[Instructions to follow]:
Starting at the top of the entries, restate word for word each line up to and including the one with "namespace Literature.RingTheory.DedekindDomain".

[Dataset entries]:
------------------------------------------------

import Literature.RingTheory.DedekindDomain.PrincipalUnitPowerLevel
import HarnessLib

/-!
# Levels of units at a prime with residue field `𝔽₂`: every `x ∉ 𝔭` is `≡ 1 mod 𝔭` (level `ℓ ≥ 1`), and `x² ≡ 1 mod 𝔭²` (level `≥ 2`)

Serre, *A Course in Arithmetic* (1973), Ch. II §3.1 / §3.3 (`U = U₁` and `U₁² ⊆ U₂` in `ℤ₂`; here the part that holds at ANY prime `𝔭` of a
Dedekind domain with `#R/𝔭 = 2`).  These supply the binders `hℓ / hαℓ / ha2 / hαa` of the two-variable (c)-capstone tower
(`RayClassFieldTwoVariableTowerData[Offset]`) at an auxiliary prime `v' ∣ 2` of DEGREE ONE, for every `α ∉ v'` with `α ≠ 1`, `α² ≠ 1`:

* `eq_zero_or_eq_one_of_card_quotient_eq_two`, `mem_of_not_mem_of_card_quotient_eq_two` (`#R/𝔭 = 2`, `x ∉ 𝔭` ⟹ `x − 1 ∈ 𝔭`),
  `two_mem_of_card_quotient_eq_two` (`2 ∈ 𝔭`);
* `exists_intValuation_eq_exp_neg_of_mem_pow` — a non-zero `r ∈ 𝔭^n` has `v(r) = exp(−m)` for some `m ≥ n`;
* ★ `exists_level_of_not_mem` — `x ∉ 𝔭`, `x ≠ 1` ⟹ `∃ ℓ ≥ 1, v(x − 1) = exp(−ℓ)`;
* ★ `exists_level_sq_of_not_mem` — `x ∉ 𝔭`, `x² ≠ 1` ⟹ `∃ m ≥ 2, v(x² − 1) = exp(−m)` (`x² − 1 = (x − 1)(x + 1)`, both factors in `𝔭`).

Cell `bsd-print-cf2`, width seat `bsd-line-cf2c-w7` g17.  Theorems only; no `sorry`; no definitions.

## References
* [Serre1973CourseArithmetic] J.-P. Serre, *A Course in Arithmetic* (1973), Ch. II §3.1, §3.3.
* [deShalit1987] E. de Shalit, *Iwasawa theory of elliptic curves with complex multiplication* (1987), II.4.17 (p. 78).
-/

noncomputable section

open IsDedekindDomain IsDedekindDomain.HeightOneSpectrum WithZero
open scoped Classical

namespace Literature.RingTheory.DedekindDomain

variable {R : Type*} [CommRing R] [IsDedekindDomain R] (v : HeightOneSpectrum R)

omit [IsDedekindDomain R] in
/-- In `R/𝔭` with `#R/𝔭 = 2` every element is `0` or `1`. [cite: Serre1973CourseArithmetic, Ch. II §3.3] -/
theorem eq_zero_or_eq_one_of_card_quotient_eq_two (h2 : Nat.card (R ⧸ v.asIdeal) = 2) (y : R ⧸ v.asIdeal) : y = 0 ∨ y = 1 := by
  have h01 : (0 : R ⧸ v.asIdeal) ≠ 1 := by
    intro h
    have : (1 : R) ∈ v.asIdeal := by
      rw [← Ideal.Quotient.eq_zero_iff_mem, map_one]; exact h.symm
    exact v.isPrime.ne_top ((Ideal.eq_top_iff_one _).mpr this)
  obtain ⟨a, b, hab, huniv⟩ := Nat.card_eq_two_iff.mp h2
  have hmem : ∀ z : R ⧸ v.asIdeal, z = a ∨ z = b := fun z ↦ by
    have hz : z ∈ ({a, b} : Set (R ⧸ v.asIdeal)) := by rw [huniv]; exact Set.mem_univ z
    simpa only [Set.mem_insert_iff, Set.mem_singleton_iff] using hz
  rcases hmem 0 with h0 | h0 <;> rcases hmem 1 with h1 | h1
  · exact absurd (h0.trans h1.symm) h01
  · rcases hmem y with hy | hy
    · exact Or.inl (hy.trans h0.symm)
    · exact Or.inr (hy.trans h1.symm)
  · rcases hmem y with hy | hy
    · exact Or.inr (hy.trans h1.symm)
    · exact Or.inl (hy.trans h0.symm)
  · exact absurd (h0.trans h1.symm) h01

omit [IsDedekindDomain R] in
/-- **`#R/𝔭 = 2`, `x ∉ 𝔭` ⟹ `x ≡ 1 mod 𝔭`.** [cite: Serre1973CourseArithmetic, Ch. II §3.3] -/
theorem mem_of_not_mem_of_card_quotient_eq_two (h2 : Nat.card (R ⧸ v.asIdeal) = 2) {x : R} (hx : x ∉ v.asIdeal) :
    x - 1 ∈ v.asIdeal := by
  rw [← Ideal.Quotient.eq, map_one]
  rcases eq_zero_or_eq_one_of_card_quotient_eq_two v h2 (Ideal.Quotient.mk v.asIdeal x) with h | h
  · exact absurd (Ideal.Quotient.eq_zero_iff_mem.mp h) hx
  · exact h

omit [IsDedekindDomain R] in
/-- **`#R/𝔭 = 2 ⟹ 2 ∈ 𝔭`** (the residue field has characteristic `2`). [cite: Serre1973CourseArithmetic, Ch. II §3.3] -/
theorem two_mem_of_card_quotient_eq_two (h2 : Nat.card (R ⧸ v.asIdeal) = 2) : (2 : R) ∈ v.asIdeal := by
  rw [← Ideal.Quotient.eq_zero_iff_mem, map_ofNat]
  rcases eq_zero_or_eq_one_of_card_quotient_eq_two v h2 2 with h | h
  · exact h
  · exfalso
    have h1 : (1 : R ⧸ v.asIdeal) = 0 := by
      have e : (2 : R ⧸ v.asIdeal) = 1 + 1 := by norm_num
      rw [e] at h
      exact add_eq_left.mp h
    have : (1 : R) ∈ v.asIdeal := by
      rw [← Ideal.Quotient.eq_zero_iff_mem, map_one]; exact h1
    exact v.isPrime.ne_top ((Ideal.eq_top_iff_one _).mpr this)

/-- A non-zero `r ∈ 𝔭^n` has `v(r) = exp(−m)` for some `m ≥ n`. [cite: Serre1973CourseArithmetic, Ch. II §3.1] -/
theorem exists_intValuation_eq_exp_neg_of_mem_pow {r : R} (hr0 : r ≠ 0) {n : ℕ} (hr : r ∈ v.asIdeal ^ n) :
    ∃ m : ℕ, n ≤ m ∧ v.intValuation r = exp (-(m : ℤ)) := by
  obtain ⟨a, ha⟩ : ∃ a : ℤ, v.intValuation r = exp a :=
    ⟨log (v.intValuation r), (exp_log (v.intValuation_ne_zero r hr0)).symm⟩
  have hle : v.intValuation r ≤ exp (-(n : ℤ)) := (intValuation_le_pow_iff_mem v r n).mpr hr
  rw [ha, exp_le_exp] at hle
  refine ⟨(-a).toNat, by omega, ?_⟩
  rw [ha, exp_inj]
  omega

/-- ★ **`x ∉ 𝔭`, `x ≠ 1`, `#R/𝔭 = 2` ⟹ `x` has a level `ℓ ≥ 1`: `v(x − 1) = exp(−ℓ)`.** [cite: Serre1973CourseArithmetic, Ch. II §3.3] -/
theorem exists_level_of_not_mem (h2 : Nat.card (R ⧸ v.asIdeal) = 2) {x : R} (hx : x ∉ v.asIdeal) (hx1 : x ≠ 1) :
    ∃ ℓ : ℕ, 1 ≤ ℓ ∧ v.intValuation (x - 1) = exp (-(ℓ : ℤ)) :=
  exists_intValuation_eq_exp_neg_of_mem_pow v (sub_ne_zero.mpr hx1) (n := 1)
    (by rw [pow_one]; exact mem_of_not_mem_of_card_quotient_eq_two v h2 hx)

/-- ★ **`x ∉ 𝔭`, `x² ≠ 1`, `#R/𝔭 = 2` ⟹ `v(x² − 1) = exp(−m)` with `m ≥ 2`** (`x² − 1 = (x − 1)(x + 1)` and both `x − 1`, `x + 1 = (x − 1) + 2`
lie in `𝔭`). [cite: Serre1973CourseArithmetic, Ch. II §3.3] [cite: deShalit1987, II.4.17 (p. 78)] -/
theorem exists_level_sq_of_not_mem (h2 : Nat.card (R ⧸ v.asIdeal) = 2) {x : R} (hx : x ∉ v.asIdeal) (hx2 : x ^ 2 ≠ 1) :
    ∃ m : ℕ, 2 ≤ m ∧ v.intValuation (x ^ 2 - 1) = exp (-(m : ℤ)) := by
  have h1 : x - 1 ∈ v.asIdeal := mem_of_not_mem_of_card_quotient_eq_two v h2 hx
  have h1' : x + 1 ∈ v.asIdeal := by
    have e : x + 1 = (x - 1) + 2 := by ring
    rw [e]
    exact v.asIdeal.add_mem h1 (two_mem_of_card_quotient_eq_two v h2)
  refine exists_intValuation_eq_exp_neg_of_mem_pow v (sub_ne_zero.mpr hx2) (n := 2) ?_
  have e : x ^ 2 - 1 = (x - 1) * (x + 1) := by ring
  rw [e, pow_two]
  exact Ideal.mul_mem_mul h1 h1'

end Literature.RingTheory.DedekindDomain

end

------------------------------------------------

[Reply to the exercise]:
import Literature.RingTheory.DedekindDomain.PrincipalUnitPowerLevel
import HarnessLib

/-!
# Levels of units at a prime with residue field `𝔽₂`: every `x ∉ 𝔭` is `≡ 1 mod 𝔭` (level `ℓ ≥ 1`), and `x² ≡ 1 mod 𝔭²` (level `≥ 2`)

Serre, *A Course in Arithmetic* (1973), Ch. II §3.1 / §3.3 (`U = U₁` and `U₁² ⊆ U₂` in `ℤ₂`; here the part that holds at ANY prime `𝔭` of a
Dedekind domain with `#R/𝔭 = 2`).  These supply the binders `hℓ / hαℓ / ha2 / hαa` of the two-variable (c)-capstone tower
(`RayClassFieldTwoVariableTowerData[Offset]`) at an auxiliary prime `v' ∣ 2` of DEGREE ONE, for every `α ∉ v'` with `α ≠ 1`, `α² ≠ 1`:

* `eq_zero_or_eq_one_of_card_quotient_eq_two`, `mem_of_not_mem_of_card_quotient_eq_two` (`#R/𝔭 = 2`, `x ∉ 𝔭` ⟹ `x − 1 ∈ 𝔭`),
  `two_mem_of_card_quotient_eq_two` (`2 ∈ 𝔭`);
* `exists_intValuation_eq_exp_neg_of_mem_pow` — a non-zero `r ∈ 𝔭^n` has `v(r) = exp(−m)` for some `m ≥ n`;
* ★ `exists_level_of_not_mem` — `x ∉ 𝔭`, `x ≠ 1` ⟹ `∃ ℓ ≥ 1, v(x − 1) = exp(−ℓ)`;
* ★ `exists_level_sq_of_not_mem` — `x ∉ 𝔭`, `x² ≠ 1` ⟹ `∃ m ≥ 2, v(x² − 1) = exp(−m)` (`x² − 1 = (x − 1)(x + 1)`, both factors in `𝔭`).

Cell `bsd-print-cf2`, width seat `bsd-line-cf2c-w7` g17.  Theorems only; no `sorry`; no definitions.

## References
* [Serre1973CourseArithmetic] J.-P. Serre, *A Course in Arithmetic* (1973), Ch. II §3.1, §3.3.
* [deShalit1987] E. de Shalit, *Iwasawa theory of elliptic curves with complex multiplication* (1987), II.4.17 (p. 78).
-/

noncomputable section

open IsDedekindDomain IsDedekindDomain.HeightOneSpectrum WithZero
open scoped Classical

namespace Literature.RingTheory.DedekindDomain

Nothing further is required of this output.